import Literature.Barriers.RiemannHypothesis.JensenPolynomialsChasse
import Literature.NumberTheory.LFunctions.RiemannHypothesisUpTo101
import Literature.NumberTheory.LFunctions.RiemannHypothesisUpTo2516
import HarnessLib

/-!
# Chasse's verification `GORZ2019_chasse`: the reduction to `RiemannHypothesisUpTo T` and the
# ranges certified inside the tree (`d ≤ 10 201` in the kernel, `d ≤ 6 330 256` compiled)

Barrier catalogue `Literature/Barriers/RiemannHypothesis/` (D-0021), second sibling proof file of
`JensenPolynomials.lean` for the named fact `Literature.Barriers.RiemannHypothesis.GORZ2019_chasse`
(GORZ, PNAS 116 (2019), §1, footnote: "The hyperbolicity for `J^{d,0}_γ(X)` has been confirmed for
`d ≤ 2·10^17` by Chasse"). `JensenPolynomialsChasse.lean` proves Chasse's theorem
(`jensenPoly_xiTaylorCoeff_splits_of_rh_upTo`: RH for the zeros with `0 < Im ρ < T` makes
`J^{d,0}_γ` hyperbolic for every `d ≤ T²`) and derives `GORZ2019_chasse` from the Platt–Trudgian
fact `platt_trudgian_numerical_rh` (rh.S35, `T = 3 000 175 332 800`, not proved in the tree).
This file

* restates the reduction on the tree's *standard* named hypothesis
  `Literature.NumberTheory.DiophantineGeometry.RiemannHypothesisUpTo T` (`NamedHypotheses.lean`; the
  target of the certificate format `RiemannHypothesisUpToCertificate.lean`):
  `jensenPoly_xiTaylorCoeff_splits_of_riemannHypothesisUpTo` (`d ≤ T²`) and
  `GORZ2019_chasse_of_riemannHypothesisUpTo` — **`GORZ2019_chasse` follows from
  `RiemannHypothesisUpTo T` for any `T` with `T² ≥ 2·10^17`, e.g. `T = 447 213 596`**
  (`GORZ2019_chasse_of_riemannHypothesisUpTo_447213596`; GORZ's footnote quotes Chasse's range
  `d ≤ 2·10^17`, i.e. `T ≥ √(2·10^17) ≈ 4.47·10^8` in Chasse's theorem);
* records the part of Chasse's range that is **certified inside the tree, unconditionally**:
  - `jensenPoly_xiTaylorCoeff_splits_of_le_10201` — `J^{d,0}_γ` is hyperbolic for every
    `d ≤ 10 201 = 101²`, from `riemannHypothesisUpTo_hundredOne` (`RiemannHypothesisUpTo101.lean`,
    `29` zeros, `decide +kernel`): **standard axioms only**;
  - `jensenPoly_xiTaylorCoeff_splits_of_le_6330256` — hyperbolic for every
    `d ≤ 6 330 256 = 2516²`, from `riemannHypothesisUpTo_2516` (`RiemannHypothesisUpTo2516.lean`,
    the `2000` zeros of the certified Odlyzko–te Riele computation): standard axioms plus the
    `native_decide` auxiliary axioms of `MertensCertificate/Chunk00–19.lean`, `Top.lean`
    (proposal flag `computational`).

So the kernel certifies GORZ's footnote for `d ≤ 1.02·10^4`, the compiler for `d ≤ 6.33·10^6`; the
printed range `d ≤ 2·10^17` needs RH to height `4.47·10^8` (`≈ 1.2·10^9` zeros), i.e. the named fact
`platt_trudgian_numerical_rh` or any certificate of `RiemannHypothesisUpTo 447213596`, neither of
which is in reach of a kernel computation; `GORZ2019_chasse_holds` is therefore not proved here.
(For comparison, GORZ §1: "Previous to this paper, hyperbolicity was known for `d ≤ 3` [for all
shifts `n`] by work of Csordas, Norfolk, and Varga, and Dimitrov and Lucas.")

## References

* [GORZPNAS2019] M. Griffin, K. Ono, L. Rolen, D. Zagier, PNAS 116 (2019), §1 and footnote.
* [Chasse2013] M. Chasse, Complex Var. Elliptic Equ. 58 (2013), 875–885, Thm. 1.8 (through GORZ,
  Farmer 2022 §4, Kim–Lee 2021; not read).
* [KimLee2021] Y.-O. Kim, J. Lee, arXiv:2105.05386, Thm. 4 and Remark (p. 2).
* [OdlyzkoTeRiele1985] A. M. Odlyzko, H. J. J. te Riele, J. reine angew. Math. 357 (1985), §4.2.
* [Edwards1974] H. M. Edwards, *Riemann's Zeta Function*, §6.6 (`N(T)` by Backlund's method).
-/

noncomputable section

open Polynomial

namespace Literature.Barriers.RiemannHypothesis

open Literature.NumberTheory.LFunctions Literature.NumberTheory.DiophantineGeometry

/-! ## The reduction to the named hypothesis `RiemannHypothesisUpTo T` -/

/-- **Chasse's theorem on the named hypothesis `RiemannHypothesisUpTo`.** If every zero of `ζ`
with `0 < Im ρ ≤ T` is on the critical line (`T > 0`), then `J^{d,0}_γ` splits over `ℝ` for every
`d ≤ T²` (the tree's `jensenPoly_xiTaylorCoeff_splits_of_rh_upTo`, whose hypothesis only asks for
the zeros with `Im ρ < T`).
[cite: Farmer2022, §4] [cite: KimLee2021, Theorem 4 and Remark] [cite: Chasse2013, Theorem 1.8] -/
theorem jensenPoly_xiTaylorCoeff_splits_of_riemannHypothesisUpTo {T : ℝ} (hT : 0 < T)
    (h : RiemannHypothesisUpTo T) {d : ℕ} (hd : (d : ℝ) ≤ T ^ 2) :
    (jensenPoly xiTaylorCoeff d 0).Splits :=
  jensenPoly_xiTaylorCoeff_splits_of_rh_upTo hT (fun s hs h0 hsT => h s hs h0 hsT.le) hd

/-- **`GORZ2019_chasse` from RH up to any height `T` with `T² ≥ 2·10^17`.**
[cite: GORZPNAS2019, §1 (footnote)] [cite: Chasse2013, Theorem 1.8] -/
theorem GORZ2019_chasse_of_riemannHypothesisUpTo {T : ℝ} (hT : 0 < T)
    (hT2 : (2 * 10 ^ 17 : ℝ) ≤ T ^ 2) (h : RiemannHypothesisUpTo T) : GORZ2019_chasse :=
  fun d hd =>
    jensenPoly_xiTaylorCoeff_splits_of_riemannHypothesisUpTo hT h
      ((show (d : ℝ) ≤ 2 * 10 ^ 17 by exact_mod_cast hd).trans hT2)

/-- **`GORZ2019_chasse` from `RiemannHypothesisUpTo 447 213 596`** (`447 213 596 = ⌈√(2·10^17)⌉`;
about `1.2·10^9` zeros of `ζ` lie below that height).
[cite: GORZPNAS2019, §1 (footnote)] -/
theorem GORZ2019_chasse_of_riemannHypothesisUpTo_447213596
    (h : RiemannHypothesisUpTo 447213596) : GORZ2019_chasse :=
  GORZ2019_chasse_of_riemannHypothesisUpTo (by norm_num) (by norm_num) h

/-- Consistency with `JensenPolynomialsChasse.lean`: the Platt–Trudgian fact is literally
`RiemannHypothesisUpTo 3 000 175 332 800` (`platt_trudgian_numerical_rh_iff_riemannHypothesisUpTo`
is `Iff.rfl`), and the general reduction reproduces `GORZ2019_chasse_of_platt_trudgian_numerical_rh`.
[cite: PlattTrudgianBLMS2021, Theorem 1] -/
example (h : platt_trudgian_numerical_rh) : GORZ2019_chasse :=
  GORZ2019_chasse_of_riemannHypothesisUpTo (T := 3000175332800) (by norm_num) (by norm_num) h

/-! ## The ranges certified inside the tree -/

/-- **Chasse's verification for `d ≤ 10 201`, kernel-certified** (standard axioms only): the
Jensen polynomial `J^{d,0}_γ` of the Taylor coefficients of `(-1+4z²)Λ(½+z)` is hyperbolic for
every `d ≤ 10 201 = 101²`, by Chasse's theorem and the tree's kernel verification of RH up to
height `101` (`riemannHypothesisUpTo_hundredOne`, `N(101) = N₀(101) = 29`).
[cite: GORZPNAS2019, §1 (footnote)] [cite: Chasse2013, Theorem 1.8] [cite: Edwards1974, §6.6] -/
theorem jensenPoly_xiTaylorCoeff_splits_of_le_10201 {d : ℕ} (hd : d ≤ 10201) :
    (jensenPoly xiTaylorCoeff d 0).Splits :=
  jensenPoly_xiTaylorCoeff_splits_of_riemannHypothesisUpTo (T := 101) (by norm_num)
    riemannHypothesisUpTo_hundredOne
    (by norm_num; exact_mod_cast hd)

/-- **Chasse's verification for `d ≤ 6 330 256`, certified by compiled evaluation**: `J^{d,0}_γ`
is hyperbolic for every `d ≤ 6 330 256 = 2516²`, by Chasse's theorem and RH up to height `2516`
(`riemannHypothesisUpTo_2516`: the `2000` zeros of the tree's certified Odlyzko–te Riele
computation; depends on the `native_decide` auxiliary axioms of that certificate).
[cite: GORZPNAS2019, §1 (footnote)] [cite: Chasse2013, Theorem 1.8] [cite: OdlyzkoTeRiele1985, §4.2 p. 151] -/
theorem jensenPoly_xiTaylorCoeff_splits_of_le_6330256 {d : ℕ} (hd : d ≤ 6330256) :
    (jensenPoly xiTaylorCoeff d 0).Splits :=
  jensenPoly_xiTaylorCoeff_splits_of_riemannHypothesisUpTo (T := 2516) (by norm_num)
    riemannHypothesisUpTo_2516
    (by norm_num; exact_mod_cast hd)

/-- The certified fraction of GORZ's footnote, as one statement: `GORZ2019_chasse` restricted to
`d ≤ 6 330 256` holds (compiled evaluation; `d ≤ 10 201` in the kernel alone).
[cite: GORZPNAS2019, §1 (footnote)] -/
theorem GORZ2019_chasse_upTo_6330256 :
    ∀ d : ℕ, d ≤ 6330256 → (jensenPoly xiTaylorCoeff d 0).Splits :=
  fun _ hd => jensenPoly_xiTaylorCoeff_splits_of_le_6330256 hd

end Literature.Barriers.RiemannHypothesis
::::
### [Problem to work on]
In the listing, find all lines with the string "Remark" and copy them.

### [Solved exercise]
* [KimLee2021] Y.-O. Kim, J. Lee, arXiv:2105.05386, Thm. 4 and Remark (p. 2).
[cite: Farmer2022, §4] [cite: KimLee2021, Theorem 4 and Remark] [cite: Chasse2013, Theorem 1.8] -/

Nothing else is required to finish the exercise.